Problem description: Wherever the string "composite" appears in the entries below, return the line that holds it.
Top of Excerpted data
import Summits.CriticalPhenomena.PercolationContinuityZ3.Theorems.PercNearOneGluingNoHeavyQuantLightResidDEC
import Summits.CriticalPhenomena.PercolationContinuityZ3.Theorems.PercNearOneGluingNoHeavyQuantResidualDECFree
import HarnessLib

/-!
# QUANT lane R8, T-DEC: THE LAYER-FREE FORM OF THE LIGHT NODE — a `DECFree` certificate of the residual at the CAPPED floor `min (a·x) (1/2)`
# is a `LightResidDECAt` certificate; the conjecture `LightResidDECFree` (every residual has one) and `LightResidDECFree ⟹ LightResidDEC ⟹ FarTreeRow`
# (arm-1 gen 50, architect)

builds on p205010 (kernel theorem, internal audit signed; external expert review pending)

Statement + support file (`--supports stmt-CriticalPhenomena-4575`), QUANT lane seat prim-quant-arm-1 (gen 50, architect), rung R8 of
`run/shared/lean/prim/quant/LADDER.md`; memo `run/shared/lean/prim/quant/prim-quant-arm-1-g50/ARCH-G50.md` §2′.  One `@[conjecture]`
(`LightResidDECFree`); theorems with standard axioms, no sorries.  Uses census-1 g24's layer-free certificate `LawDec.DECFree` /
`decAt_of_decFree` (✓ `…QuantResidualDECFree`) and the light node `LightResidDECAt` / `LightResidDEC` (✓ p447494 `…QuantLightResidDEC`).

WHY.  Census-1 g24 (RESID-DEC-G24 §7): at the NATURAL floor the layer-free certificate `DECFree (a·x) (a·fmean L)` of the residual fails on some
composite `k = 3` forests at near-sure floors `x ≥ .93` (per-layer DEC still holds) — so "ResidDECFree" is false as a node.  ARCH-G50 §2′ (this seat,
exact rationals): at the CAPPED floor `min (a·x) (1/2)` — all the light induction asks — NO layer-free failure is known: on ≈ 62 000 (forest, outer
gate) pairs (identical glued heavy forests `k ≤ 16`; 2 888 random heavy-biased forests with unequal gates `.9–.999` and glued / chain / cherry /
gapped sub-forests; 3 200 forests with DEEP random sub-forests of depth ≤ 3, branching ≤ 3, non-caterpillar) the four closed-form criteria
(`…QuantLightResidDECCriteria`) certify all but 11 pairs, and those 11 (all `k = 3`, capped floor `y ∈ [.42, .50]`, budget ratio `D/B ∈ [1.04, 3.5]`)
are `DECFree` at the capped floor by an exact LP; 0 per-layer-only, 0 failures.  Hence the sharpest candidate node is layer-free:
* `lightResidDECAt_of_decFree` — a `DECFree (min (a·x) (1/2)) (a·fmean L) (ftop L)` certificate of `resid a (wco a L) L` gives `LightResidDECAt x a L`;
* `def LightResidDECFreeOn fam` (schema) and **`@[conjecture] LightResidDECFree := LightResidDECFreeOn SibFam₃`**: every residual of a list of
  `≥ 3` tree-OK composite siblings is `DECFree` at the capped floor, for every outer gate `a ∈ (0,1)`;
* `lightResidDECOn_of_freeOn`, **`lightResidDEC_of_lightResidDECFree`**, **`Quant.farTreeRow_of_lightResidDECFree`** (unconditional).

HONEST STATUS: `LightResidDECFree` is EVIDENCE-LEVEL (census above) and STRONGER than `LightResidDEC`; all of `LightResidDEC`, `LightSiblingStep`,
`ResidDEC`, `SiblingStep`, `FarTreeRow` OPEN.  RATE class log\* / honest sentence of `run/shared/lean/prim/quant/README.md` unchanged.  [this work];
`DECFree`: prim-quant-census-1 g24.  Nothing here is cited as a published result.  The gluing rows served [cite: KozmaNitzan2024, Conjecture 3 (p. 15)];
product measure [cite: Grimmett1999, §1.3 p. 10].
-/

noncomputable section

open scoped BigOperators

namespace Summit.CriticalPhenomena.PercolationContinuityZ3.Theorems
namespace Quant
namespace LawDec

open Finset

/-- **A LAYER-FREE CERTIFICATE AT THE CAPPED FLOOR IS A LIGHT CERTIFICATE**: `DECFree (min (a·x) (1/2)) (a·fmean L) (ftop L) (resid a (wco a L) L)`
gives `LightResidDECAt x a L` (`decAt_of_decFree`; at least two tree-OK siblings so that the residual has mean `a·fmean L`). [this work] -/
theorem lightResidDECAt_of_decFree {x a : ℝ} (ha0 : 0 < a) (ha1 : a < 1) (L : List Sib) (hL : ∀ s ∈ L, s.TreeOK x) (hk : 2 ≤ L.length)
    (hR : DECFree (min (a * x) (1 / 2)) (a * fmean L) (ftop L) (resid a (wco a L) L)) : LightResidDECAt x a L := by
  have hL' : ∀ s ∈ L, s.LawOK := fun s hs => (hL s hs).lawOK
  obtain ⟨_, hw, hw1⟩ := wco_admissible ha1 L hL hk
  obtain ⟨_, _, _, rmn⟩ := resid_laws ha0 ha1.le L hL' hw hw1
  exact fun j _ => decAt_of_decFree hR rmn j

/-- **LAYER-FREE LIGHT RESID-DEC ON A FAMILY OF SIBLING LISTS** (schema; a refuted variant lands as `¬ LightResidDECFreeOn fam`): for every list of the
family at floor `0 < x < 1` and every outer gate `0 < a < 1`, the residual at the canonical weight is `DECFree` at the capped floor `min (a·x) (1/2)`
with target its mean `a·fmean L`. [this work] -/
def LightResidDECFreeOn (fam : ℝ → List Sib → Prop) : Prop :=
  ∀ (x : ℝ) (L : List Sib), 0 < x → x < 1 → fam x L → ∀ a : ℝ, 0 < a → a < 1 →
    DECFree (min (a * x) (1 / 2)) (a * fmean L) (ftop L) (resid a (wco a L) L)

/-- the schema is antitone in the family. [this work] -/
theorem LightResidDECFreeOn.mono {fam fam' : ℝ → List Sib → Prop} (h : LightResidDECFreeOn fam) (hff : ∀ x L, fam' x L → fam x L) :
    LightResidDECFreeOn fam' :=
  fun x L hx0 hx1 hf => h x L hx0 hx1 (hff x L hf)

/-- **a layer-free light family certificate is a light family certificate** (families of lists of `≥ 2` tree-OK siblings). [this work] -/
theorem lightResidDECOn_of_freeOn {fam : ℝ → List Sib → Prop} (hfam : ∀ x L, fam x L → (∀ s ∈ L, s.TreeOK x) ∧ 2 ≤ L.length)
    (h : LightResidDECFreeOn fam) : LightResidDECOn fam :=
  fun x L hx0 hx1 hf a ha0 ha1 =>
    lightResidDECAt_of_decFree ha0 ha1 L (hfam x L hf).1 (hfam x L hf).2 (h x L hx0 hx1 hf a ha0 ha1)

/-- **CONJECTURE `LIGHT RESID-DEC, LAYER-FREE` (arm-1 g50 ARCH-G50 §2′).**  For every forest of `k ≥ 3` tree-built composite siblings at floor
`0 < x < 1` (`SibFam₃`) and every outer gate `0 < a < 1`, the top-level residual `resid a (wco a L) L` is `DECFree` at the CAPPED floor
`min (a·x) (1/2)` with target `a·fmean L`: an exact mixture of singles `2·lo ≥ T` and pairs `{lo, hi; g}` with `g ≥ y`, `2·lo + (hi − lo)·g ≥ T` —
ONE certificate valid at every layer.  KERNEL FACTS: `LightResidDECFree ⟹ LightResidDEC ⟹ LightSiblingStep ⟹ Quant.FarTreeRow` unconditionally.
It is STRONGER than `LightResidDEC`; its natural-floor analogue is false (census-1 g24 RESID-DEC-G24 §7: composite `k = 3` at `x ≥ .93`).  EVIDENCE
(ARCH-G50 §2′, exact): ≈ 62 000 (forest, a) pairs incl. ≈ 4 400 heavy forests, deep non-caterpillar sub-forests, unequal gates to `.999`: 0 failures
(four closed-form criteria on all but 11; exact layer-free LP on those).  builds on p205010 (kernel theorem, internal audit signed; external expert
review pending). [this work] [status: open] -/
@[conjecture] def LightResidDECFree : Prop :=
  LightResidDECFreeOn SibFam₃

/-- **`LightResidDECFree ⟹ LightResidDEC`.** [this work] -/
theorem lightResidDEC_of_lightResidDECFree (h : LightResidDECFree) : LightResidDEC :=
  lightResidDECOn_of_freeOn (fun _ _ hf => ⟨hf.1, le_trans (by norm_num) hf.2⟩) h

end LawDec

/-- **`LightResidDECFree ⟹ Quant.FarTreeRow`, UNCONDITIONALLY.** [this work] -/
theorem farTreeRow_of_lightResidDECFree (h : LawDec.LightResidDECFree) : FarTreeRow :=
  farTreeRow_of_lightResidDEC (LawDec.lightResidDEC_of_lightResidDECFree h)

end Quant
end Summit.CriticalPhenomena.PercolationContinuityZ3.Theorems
Bottom of Excerpted data
Top of Excerpted data
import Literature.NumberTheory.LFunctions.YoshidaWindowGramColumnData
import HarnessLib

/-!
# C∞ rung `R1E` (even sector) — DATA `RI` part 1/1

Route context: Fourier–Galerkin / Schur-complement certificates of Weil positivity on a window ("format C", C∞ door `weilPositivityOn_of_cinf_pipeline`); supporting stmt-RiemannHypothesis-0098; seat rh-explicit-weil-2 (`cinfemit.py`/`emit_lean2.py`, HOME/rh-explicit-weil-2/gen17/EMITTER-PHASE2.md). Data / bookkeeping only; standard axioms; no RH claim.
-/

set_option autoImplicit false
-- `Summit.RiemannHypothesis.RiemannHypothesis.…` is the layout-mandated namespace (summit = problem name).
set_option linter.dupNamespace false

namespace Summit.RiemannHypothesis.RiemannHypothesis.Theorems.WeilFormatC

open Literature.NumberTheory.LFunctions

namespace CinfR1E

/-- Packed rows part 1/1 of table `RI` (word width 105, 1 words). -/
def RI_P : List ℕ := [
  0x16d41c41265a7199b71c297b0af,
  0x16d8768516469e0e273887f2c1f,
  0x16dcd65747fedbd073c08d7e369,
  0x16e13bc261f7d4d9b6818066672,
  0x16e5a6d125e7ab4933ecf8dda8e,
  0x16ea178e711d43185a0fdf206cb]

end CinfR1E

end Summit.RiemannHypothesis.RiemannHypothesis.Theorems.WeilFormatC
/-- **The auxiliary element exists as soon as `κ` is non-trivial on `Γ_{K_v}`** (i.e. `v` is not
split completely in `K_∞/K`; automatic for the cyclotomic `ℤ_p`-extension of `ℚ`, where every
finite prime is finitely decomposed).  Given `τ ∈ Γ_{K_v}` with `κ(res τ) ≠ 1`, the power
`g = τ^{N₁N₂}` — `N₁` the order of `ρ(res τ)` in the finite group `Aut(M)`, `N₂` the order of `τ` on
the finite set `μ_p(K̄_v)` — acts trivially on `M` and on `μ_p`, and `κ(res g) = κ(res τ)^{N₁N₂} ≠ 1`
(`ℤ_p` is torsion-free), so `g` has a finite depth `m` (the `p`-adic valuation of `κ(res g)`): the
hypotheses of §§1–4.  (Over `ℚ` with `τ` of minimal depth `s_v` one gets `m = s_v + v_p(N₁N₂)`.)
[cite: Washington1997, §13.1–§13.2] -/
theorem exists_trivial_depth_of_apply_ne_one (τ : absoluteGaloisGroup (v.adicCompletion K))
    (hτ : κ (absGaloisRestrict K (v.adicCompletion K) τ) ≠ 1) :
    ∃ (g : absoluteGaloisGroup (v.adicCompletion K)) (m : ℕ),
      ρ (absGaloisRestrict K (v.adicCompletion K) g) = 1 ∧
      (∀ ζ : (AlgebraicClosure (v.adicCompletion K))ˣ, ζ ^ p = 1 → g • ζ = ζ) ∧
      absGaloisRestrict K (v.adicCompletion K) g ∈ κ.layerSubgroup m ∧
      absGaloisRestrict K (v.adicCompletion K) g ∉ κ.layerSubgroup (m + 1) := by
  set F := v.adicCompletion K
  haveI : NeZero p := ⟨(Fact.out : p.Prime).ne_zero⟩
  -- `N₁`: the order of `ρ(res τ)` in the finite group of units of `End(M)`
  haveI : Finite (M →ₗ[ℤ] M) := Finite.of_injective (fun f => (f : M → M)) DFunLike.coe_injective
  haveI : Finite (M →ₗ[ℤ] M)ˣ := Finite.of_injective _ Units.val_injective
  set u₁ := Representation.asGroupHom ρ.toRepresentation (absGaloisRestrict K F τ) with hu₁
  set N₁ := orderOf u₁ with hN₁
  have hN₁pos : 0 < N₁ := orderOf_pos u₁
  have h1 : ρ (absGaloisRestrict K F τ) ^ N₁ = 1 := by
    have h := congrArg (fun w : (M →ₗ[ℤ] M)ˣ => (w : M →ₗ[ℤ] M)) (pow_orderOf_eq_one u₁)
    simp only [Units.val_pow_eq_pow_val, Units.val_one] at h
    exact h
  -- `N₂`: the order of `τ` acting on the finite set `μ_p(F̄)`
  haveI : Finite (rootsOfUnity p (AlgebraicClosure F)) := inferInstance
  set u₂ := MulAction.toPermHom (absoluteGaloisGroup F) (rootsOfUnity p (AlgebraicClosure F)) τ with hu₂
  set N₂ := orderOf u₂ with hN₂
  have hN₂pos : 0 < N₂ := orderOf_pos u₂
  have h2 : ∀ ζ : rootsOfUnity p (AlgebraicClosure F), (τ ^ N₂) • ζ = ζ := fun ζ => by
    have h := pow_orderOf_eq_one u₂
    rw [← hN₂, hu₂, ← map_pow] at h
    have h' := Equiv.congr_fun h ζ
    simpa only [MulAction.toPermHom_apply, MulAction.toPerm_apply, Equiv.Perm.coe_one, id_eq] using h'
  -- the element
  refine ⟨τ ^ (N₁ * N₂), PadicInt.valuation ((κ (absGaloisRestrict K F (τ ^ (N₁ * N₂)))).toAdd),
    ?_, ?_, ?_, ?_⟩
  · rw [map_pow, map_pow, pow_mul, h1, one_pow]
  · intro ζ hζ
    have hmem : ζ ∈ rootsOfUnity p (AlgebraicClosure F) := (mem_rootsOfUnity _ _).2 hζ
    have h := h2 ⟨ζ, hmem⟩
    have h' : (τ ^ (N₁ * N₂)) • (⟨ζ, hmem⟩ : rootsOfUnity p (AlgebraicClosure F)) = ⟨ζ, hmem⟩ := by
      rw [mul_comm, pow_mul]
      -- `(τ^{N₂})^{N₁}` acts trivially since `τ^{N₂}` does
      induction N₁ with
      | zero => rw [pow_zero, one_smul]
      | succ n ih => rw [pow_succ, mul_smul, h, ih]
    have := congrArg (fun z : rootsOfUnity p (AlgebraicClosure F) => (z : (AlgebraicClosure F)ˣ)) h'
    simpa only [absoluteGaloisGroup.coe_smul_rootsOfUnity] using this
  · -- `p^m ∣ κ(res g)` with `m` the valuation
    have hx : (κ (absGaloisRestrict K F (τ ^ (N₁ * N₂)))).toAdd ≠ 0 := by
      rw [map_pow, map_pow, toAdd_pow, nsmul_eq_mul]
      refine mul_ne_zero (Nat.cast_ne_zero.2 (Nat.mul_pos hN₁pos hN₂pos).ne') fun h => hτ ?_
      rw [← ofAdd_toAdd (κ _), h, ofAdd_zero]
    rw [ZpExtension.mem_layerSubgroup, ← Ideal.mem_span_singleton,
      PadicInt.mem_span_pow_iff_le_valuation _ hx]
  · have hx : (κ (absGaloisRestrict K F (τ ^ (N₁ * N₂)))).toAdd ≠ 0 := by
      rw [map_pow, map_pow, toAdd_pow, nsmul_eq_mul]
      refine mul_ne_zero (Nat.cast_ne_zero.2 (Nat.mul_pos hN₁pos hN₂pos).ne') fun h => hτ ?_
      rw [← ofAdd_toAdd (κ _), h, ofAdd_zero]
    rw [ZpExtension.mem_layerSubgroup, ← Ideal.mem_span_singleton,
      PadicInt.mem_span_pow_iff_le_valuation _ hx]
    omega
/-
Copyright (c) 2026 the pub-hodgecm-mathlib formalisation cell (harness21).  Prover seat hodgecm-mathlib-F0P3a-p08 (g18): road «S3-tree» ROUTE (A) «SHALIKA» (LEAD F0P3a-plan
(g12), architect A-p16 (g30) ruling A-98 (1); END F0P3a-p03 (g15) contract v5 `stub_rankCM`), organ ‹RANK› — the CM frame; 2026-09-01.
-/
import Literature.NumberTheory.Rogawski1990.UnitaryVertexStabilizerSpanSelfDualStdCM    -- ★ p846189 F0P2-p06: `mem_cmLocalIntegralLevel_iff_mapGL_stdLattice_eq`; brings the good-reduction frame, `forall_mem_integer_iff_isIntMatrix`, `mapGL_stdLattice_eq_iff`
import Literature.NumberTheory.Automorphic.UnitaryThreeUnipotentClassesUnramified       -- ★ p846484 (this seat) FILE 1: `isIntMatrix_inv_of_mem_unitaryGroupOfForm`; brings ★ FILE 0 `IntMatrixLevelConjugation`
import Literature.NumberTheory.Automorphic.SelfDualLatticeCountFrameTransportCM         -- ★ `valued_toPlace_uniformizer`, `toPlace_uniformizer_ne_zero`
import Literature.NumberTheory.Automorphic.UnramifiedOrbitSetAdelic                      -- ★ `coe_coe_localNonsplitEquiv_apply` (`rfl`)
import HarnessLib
Bottom of Excerpted data
Task response:
composite `k = 3` forests at near-sure floors `x ≥ .93` (per-layer DEC still holds) — so "ResidDECFree" is false as a node.  ARCH-G50 §2′ (this seat,
  `≥ 3` tree-OK composite siblings is `DECFree` at the capped floor, for every outer gate `a ∈ (0,1)`;
/-- **CONJECTURE `LIGHT RESID-DEC, LAYER-FREE` (arm-1 g50 ARCH-G50 §2′).**  For every forest of `k ≥ 3` tree-built composite siblings at floor
It is STRONGER than `LightResidDEC`; its natural-floor analogue is false (census-1 g24 RESID-DEC-G24 §7: composite `k = 3` at `x ≥ .93`).  EVIDENCE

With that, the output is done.